▼▼▼

import Literature.NumberTheory.EllipticCurves.Uniformization
import Literature.NumberTheory.EllipticCurves.ModularCurve
import Literature.NumberTheory.EllipticCurves.Isogeny
import Literature.AlgebraicGeometry.PlaneCurves.HessePencilHarmonicMembers
import Summits.BirchSwinnertonDyer.Rank1Residual.ManinAdditive.CMLatticeSqueeze
import HarnessLib

/-!
# es g29 §5 — E-es-133 (`CMTwinLatticeLeTwo/Three`) PROVED modulo the named uniformisation-uniqueness
fact `PeriodPair.uniformization_unique` (Silverman AEC VI.5.1).

Pure period-lattice algebra: the homothetic pair `c • L`, homogeneity `G_n(cL) = c⁻ⁿ G_n(L)`,
the Gaussian λ-lemma (`g₃ = 0`, `g₂' = -4 g₂` ⟹ `Λ ⊆ Λ'`, via `(1+i)⁴ = -4` and `iΛ' = Λ'`) and the
Eisenstein λ-lemma (`g₂ = 0`, `g₃' = -27 g₃` ⟹ `Λ ⊆ Λ'`, via `(√-3)⁶ = -27` and `ωΛ' = Λ'`), then the
curve-side bookkeeping (`j = 1728 ⟺ c₆ = 0`, `j = 0 ⟺ c₄ = 0`, Néron normalisation `g₂ = c₄/12`,
`g₃ = c₆/216`).  The two `def`s below are BYTE-IDENTICAL to `BsdF2ManinEsG29.CMTwinLatticeLeTwo/Three`
of `Sketch-es-g29.lean` (E-es-133₂/₃).

TYPER NOTE (typer g19, T-es-46, part 3/3).  SOURCE = HOME/es/g29/Sketch-es-g29b.lean sha16 e327414f0c151de1 (291 l.; es: rc 0 · 0 warn, axioms standard)
VERBATIM except: this note; namespace `BsdF2ManinEsG29b` → `Summit.BirchSwinnertonDyer.Rank1Residual.ManinAdditive.KatoCurve.CMOptimal.TwinLattice` (a sub-namespace: the
API names `smulPair`, `omega`, … stay local to it); the §5.3 «verbatim copies» of the two defs `CMTwinLatticeLeTwo/Three` DROPPED — the theorems
below prove the LANDED nodes `KatoCurve.CMOptimal.CMTwinLatticeLeTwo/Three` of part 1 (`CMLatticeSqueeze.lean`, byte-identical bodies); es's
`I_pow_four` (= Mathlib `Complex.I_pow_four`) dropped; es's `one_add_I_pow_four`, `one_add_I_ne_zero`, `sqrt_three_sq` demoted to local
`have`s (they restate one-liners of unrelated tree files: Ising/Hodge/… — gate `dedup.landed`, p714594); the two `#print axioms`
audit lines dropped (the gate audits axioms); one-line docstrings on undocumented helper lemmas.  Imports = es's four Literature files + part 1.
CONTENT (es): homothetic pairs `smulPair`, homogeneity `G_smulPair` / `g₂_smulPair` / `g₃_smulPair`, `mul_mem_lattice_of_invariants`, the Gaussian
λ-lemma `lattice_le_of_gaussian_twist` (`(1+i)⁴ = −4`, `iΛ' = Λ'`) and the Eisenstein λ-lemma `lattice_le_of_eisenstein_twist` (`(√−3)⁶ = −27`,
`ωΛ' = Λ'`), curve-side bookkeeping, and **`cmTwinLatticeLeTwo_of_uniformization_unique : PeriodPair.uniformization_unique → CMTwinLatticeLeTwo`**,
**`cmTwinLatticeLeThree_of_uniformization_unique`** — E-es-133₂/₃ DISCHARGED MODULO the tree's named (unproved) Literature fact
`PeriodPair.uniformization_unique` (Silverman AEC VI.5.1, uniqueness half).  Nothing conjectured here.  PARTITION 0 · beyond-print theorem: no ·
BSD is not proved by this; C2/C3 OPEN.
-/

namespace Summit.BirchSwinnertonDyer.Rank1Residual.ManinAdditive.KatoCurve.CMOptimal.TwinLattice

open WeierstrassCurve Literature.NumberTheory.EllipticCurves
  Literature.NumberTheory.EllipticCurves.ModularForms
open Complex (I)

/-! ## §5.1 Homothetic period pairs -/

/-- The homothetic period pair `c • L = (c ω₁, c ω₂)` for `c ≠ 0`. -/
noncomputable def smulPair (c : ℂ) (hc : c ≠ 0) (L : PeriodPair) : PeriodPair where
  ω₁ := c * L.ω₁
  ω₂ := c * L.ω₂
  indep := by
    refine LinearIndependent.pair_iff.mpr fun s t hst => ?_
    have h0 : c * ((s : ℂ) * L.ω₁ + (t : ℂ) * L.ω₂) = 0 := by
      simp only [Complex.real_smul] at hst
      linear_combination hst
    have h1 : (s : ℂ) * L.ω₁ + (t : ℂ) * L.ω₂ = 0 := by
      rcases mul_eq_zero.mp h0 with h | h
      · exact absurd h hc
      · exact h
    exact LinearIndependent.pair_iff.mp L.indep s t (by simpa only [Complex.real_smul] using h1)

/-- First period of the homothetic pair. -/
@[simp] theorem smulPair_ω₁ (c : ℂ) (hc : c ≠ 0) (L : PeriodPair) :
    (smulPair c hc L).ω₁ = c * L.ω₁ := rfl

/-- Second period of the homothetic pair. -/
@[simp] theorem smulPair_ω₂ (c : ℂ) (hc : c ≠ 0) (L : PeriodPair) :
    (smulPair c hc L).ω₂ = c * L.ω₂ := rfl

/-- The lattice of `c • L` is `c · L.lattice`. -/
theorem mem_smulPair_lattice {c : ℂ} {hc : c ≠ 0} {L : PeriodPair} {x : ℂ} :
    x ∈ (smulPair c hc L).lattice ↔ ∃ w ∈ L.lattice, x = c * w := by
  constructor
  · intro hx
    obtain ⟨m, n, hmn⟩ := PeriodPair.mem_lattice.mp hx
    refine ⟨(m : ℂ) * L.ω₁ + (n : ℂ) * L.ω₂, PeriodPair.mem_lattice.mpr ⟨m, n, rfl⟩, ?_⟩
    rw [← hmn, smulPair_ω₁, smulPair_ω₂]
    ring
  · rintro ⟨w, hw, rfl⟩
    obtain ⟨m, n, hmn⟩ := PeriodPair.mem_lattice.mp hw
    refine PeriodPair.mem_lattice.mpr ⟨m, n, ?_⟩
    rw [← hmn, smulPair_ω₁, smulPair_ω₂]
    ring

/-- `c · z` lies in the lattice of `c • L` when `z ∈ L.lattice`. -/
theorem mul_mem_smulPair_lattice {c : ℂ} {hc : c ≠ 0} {L : PeriodPair} {w : ℂ}
    (hw : w ∈ L.lattice) : c * w ∈ (smulPair c hc L).lattice :=
  mem_smulPair_lattice.mpr ⟨w, hw, rfl⟩

/-- The additive equivalence `L.lattice ≃ (c • L).lattice`, `w ↦ c w`. -/
noncomputable def smulPairLatticeEquiv (c : ℂ) (hc : c ≠ 0) (L : PeriodPair) :
    L.lattice ≃ (smulPair c hc L).lattice where
  toFun w := ⟨c * w, mul_mem_smulPair_lattice w.2⟩
  invFun z := ⟨c⁻¹ * z, by
    obtain ⟨w, hw, hz⟩ := mem_smulPair_lattice.mp z.2
    rw [hz, ← mul_assoc, inv_mul_cancel₀ hc, one_mul]
    exact hw⟩
  left_inv w := by
    ext
    simp [← mul_assoc, inv_mul_cancel₀ hc]
  right_inv z := by
    ext
    simp [← mul_assoc, mul_inv_cancel₀ hc]

/-- Homogeneity of the Eisenstein series of a lattice: `G_n(c • L) = (cⁿ)⁻¹ G_n(L)`. -/
theorem G_smulPair (c : ℂ) (hc : c ≠ 0) (L : PeriodPair) (n : ℕ) :
    (smulPair c hc L).G n = (c ^ n)⁻¹ * L.G n := by
  unfold PeriodPair.G
  rw [← Equiv.tsum_eq (smulPairLatticeEquiv c hc L), ← tsum_mul_left]
  refine tsum_congr fun w => ?_
  simp only [smulPairLatticeEquiv, Equiv.coe_fn_mk, mul_pow, mul_inv]

/-- Homogeneity: `g₂(cL) = c⁻⁴ g₂(L)`. -/
theorem g₂_smulPair (c : ℂ) (hc : c ≠ 0) (L : PeriodPair) :
    (smulPair c hc L).g₂ = (c ^ 4)⁻¹ * L.g₂ := by
  unfold PeriodPair.g₂
  rw [G_smulPair]
  ring

/-- Homogeneity: `g₃(cL) = c⁻⁶ g₃(L)`. -/
theorem g₃_smulPair (c : ℂ) (hc : c ≠ 0) (L : PeriodPair) :
    (smulPair c hc L).g₃ = (c ^ 6)⁻¹ * L.g₃ := by
  unfold PeriodPair.g₃
  rw [G_smulPair]
  ring

/-- CM stability: if `u • L'` has the same invariants as `L'` then `u w ∈ Λ'` for `w ∈ Λ'`. -/
theorem mul_mem_lattice_of_invariants (hU : PeriodPair.uniformization_unique)
    {u : ℂ} (hu : u ≠ 0) {L' : PeriodPair}
    (h2 : (smulPair u hu L').g₂ = L'.g₂) (h3 : (smulPair u hu L').g₃ = L'.g₃)
    {w : ℂ} (hw : w ∈ L'.lattice) : u * w ∈ L'.lattice := by
  have := hU (smulPair u hu L') L' h2 h3
  rw [← this]
  exact mul_mem_smulPair_lattice hw

/-! ## §5.2 The two λ-lemmas (pure lattice algebra + uniformisation uniqueness) -/

/-- `i⁶ = −1`. -/
theorem I_pow_six : I ^ 6 = -1 := by
  linear_combination (I ^ 4 - I ^ 2 + 1) * Complex.I_sq

/-- **Gaussian λ-lemma.** Two lattices with `g₃ = 0` whose `g₂` differ by the factor `-4` are nested:
`g₂(Λ') = -4·g₂(Λ)` ⟹ `Λ ⊆ Λ'` (indeed `Λ = (1+i)Λ'`, index 2). -/
theorem lattice_le_of_gaussian_twist (hU : PeriodPair.uniformization_unique) (L L' : PeriodPair)
    (h3 : L.g₃ = 0) (h3' : L'.g₃ = 0) (h2 : L'.g₂ = -4 * L.g₂) : L.lattice ≤ L'.lattice := by
  -- `(1 + i) ≠ 0` and `(1 + i)⁴ = -4` (kept local: the tree already has these one-liners in unrelated Literature files)
  have one_add_I_ne_zero : (1 + I : ℂ) ≠ 0 := by
    intro h
    have := congrArg Complex.re h
    simp at this
  have one_add_I_pow_four : (1 + I) ^ 4 = -4 := by
    linear_combination (I ^ 2 + 4 * I + 5) * Complex.I_sq
  -- `L` and `(1+i) • L'` have the same invariants
  have hM2 : L.g₂ = (smulPair (1 + I) one_add_I_ne_zero L').g₂ := by
    rw [g₂_smulPair, one_add_I_pow_four, h2]
    field_simp
  have hM3 : L.g₃ = (smulPair (1 + I) one_add_I_ne_zero L').g₃ := by
    rw [g₃_smulPair, h3, h3', mul_zero]
  have hLM := hU L _ hM2 hM3
  -- `i • L'` has the same invariants as `L'` (CM by `ℤ[i]`)
  have hI2 : (smulPair I Complex.I_ne_zero L').g₂ = L'.g₂ := by
    rw [g₂_smulPair, Complex.I_pow_four, inv_one, one_mul]
  have hI3 : (smulPair I Complex.I_ne_zero L').g₃ = L'.g₃ := by
    rw [g₃_smulPair, h3', mul_zero]
  intro z hz
  rw [hLM] at hz
  obtain ⟨w, hw, rfl⟩ := mem_smulPair_lattice.mp hz
  have hiw : I * w ∈ L'.lattice := mul_mem_lattice_of_invariants hU Complex.I_ne_zero hI2 hI3 hw
  have : (1 + I) * w = w + I * w := by ring
  rw [this]
  exact add_mem hw hiw

/-- `√3 · i ≠ 0`. -/
theorem sqrt_neg_three_ne_zero : ((Real.sqrt 3 : ℝ) : ℂ) * I ≠ 0 := by
  refine mul_ne_zero ?_ Complex.I_ne_zero
  rw [Ne, Complex.ofReal_eq_zero]
  exact Real.sqrt_ne_zero'.mpr (by norm_num)

/-- `(√3 · i)⁶ = −27`. -/
theorem sqrt_neg_three_pow_six : (((Real.sqrt 3 : ℝ) : ℂ) * I) ^ 6 = -27 := by
  have hs : ((Real.sqrt 3 : ℝ) : ℂ) ^ 2 = 3 := by
    rw [← Complex.ofReal_pow, Real.sq_sqrt (by norm_num : (0 : ℝ) ≤ 3)]; norm_num
  have : (((Real.sqrt 3 : ℝ) : ℂ) * I) ^ 2 = -3 := by
    rw [mul_pow, hs, Complex.I_sq]; norm_num
  calc (((Real.sqrt 3 : ℝ) : ℂ) * I) ^ 6 = ((((Real.sqrt 3 : ℝ) : ℂ) * I) ^ 2) ^ 3 := by ring
    _ = -27 := by rw [this]; norm_num

/-- `ω = (-1 + √-3)/2`. -/
noncomputable def omega : ℂ := (-1 + ((Real.sqrt 3 : ℝ) : ℂ) * I) / 2

/-- `ω³ = 1` for `ω = (−1 + √3 i)/2`. -/
theorem omega_pow_three : omega ^ 3 = 1 := by
  have hs : ((Real.sqrt 3 : ℝ) : ℂ) ^ 2 = 3 := by
    rw [← Complex.ofReal_pow, Real.sq_sqrt (by norm_num : (0 : ℝ) ≤ 3)]; norm_num
  unfold omega
  linear_combination ((-3 * I ^ 2 + ((Real.sqrt 3 : ℝ) : ℂ) * I ^ 3) * hs
    + (-9 + 3 * ((Real.sqrt 3 : ℝ) : ℂ) * I) * Complex.I_sq) / 8

/-- `ω ≠ 0`. -/
theorem omega_ne_zero : omega ≠ 0 := by
  intro h
  have := omega_pow_three
  rw [h] at this
  norm_num at this

/-- **Eisenstein λ-lemma.** Two lattices with `g₂ = 0` whose `g₃` differ by the factor `-27` are
nested: `g₃(Λ') = -27·g₃(Λ)` ⟹ `Λ ⊆ Λ'` (indeed `Λ = √-3·Λ'`, index 3). -/
theorem lattice_le_of_eisenstein_twist (hU : PeriodPair.uniformization_unique) (L L' : PeriodPair)
    (h2 : L.g₂ = 0) (h2' : L'.g₂ = 0) (h3 : L'.g₃ = -27 * L.g₃) : L.lattice ≤ L'.lattice := by
  have hM2 : L.g₂ = (smulPair _ sqrt_neg_three_ne_zero L').g₂ := by
    rw [g₂_smulPair, h2, h2', mul_zero]
  have hM3 : L.g₃ = (smulPair _ sqrt_neg_three_ne_zero L').g₃ := by
    rw [g₃_smulPair, sqrt_neg_three_pow_six, h3]
    field_simp
  have hLM := hU L _ hM2 hM3
  -- `ω • L'` has the same invariants as `L'` (CM by `ℤ[ω]`)
  have hω4 : omega ^ 4 = omega := by
    calc omega ^ 4 = omega ^ 3 * omega := by ring
      _ = omega := by rw [omega_pow_three, one_mul]
  have hω6 : omega ^ 6 = 1 := by
    calc omega ^ 6 = (omega ^ 3) ^ 2 := by ring
      _ = 1 := by rw [omega_pow_three, one_pow]
  have hO2 : (smulPair omega omega_ne_zero L').g₂ = L'.g₂ := by
    rw [g₂_smulPair, h2', mul_zero]
  have hO3 : (smulPair omega omega_ne_zero L').g₃ = L'.g₃ := by
    rw [g₃_smulPair, hω6, inv_one, one_mul]
  intro z hz
  rw [hLM] at hz
  obtain ⟨w, hw, rfl⟩ := mem_smulPair_lattice.mp hz
  have how : omega * w ∈ L'.lattice := mul_mem_lattice_of_invariants hU omega_ne_zero hO2 hO3 hw
  have : ((Real.sqrt 3 : ℝ) : ℂ) * I * w = 2 * (omega * w) + w := by
    unfold omega; ring
  rw [this, two_mul]
  exact add_mem (add_mem how how) hw

/-! ## §5.3 E-es-133 (the landed nodes `KatoCurve.CMOptimal.CMTwinLatticeLeTwo/Three`) proved modulo `PeriodPair.uniformization_unique` -/

/-- `c₄` commutes with base change to `ℂ`. -/
theorem baseChange_c₄ (V : WeierstrassCurve ℚ) : (V.baseChange ℂ).c₄ = (V.c₄ : ℂ) := by
  simp [WeierstrassCurve.baseChange, WeierstrassCurve.map_c₄]

/-- `c₆` commutes with base change to `ℂ`. -/
theorem baseChange_c₆ (V : WeierstrassCurve ℚ) : (V.baseChange ℂ).c₆ = (V.c₆ : ℂ) := by
  simp [WeierstrassCurve.baseChange, WeierstrassCurve.map_c₆]

/-- **E-es-133₂ holds modulo uniformisation uniqueness** (Silverman AEC VI.5.1). -/
theorem cmTwinLatticeLeTwo_of_uniformization_unique (hU : PeriodPair.uniformization_unique) :
    CMTwinLatticeLeTwo := by
  intro V W _ _ _ _ LV LW hjV hjW hiso hLV hLW hred
  have hV6 : V.c₆ = 0 :=
    (Literature.AlgebraicGeometry.PlaneCurves.j_eq_1728_iff_c₆_eq_zero V).mp hjV
  have hW6 : W.c₆ = 0 :=
    (Literature.AlgebraicGeometry.PlaneCurves.j_eq_1728_iff_c₆_eq_zero W).mp hjW
  obtain ⟨hV2, hV3⟩ := hLV
  obtain ⟨hW2, hW3⟩ := hLW
  rw [baseChange_c₄] at hV2 hW2
  rw [baseChange_c₆] at hV3 hW3
  rw [hV6] at hV3
  rw [hW6] at hW3
  push_cast at hV3 hW3
  rw [zero_div] at hV3 hW3
  rcases hred W hjW hiso with h | h
  · -- equal `c₄`: equal invariants, equal lattices
    have := hU LV LW (by rw [hV2, hW2, h]) (by rw [hV3, hW3])
    exact this.le
  · refine lattice_le_of_gaussian_twist hU LV LW hV3 hW3 ?_
    rw [hW2, hV2, h]
    push_cast
    ring

/-- **E-es-133₃ holds modulo uniformisation uniqueness.** -/
theorem cmTwinLatticeLeThree_of_uniformization_unique (hU : PeriodPair.uniformization_unique) :
    CMTwinLatticeLeThree := by
  intro V W _ _ _ _ LV LW hjV hjW hiso hLV hLW hred
  have hV4 : V.c₄ = 0 := (WeierstrassCurve.j_eq_zero_iff (W := V)).mp hjV
  have hW4 : W.c₄ = 0 := (WeierstrassCurve.j_eq_zero_iff (W := W)).mp hjW
  obtain ⟨hV2, hV3⟩ := hLV
  obtain ⟨hW2, hW3⟩ := hLW
  rw [baseChange_c₄] at hV2 hW2
  rw [baseChange_c₆] at hV3 hW3
  rw [hV4] at hV2
  rw [hW4] at hW2
  push_cast at hV2 hW2
  rw [zero_div] at hV2 hW2
  rcases hred W hjW hiso with h | h
  · have := hU LV LW (by rw [hV2, hW2]) (by rw [hV3, hW3, h])
    exact this.le
  · refine lattice_le_of_eisenstein_twist hU LV LW hV2 hW2 ?_
    rw [hW3, hV3, h]
    push_cast
    ring

end Summit.BirchSwinnertonDyer.Rank1Residual.ManinAdditive.KatoCurve.CMOptimal.TwinLattice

▲▲▲

REQUIRED ACTION —
When the line with "below are BYTE-IDENTICAL" is reached in the data above, start copying there, and copy each line exactly until the line with "CONTENT (es): homothetic" has been copied; copy nothing else.

SOLUTION TO THIS TASK —
`g₃ = c₆/216`).  The two `def`s below are BYTE-IDENTICAL to `BsdF2ManinEsG29.CMTwinLatticeLeTwo/Three`
of `Sketch-es-g29.lean` (E-es-133₂/₃).

TYPER NOTE (typer g19, T-es-46, part 3/3).  SOURCE = HOME/es/g29/Sketch-es-g29b.lean sha16 e327414f0c151de1 (291 l.; es: rc 0 · 0 warn, axioms standard)
VERBATIM except: this note; namespace `BsdF2ManinEsG29b` → `Summit.BirchSwinnertonDyer.Rank1Residual.ManinAdditive.KatoCurve.CMOptimal.TwinLattice` (a sub-namespace: the
API names `smulPair`, `omega`, … stay local to it); the §5.3 «verbatim copies» of the two defs `CMTwinLatticeLeTwo/Three` DROPPED — the theorems
below prove the LANDED nodes `KatoCurve.CMOptimal.CMTwinLatticeLeTwo/Three` of part 1 (`CMLatticeSqueeze.lean`, byte-identical bodies); es's
`I_pow_four` (= Mathlib `Complex.I_pow_four`) dropped; es's `one_add_I_pow_four`, `one_add_I_ne_zero`, `sqrt_three_sq` demoted to local
`have`s (they restate one-liners of unrelated tree files: Ising/Hodge/… — gate `dedup.landed`, p714594); the two `#print axioms`
audit lines dropped (the gate audits axioms); one-line docstrings on undocumented helper lemmas.  Imports = es's four Literature files + part 1.
CONTENT (es): homothetic pairs `smulPair`, homogeneity `G_smulPair` / `g₂_smulPair` / `g₃_smulPair`, `mul_mem_lattice_of_invariants`, the Gaussian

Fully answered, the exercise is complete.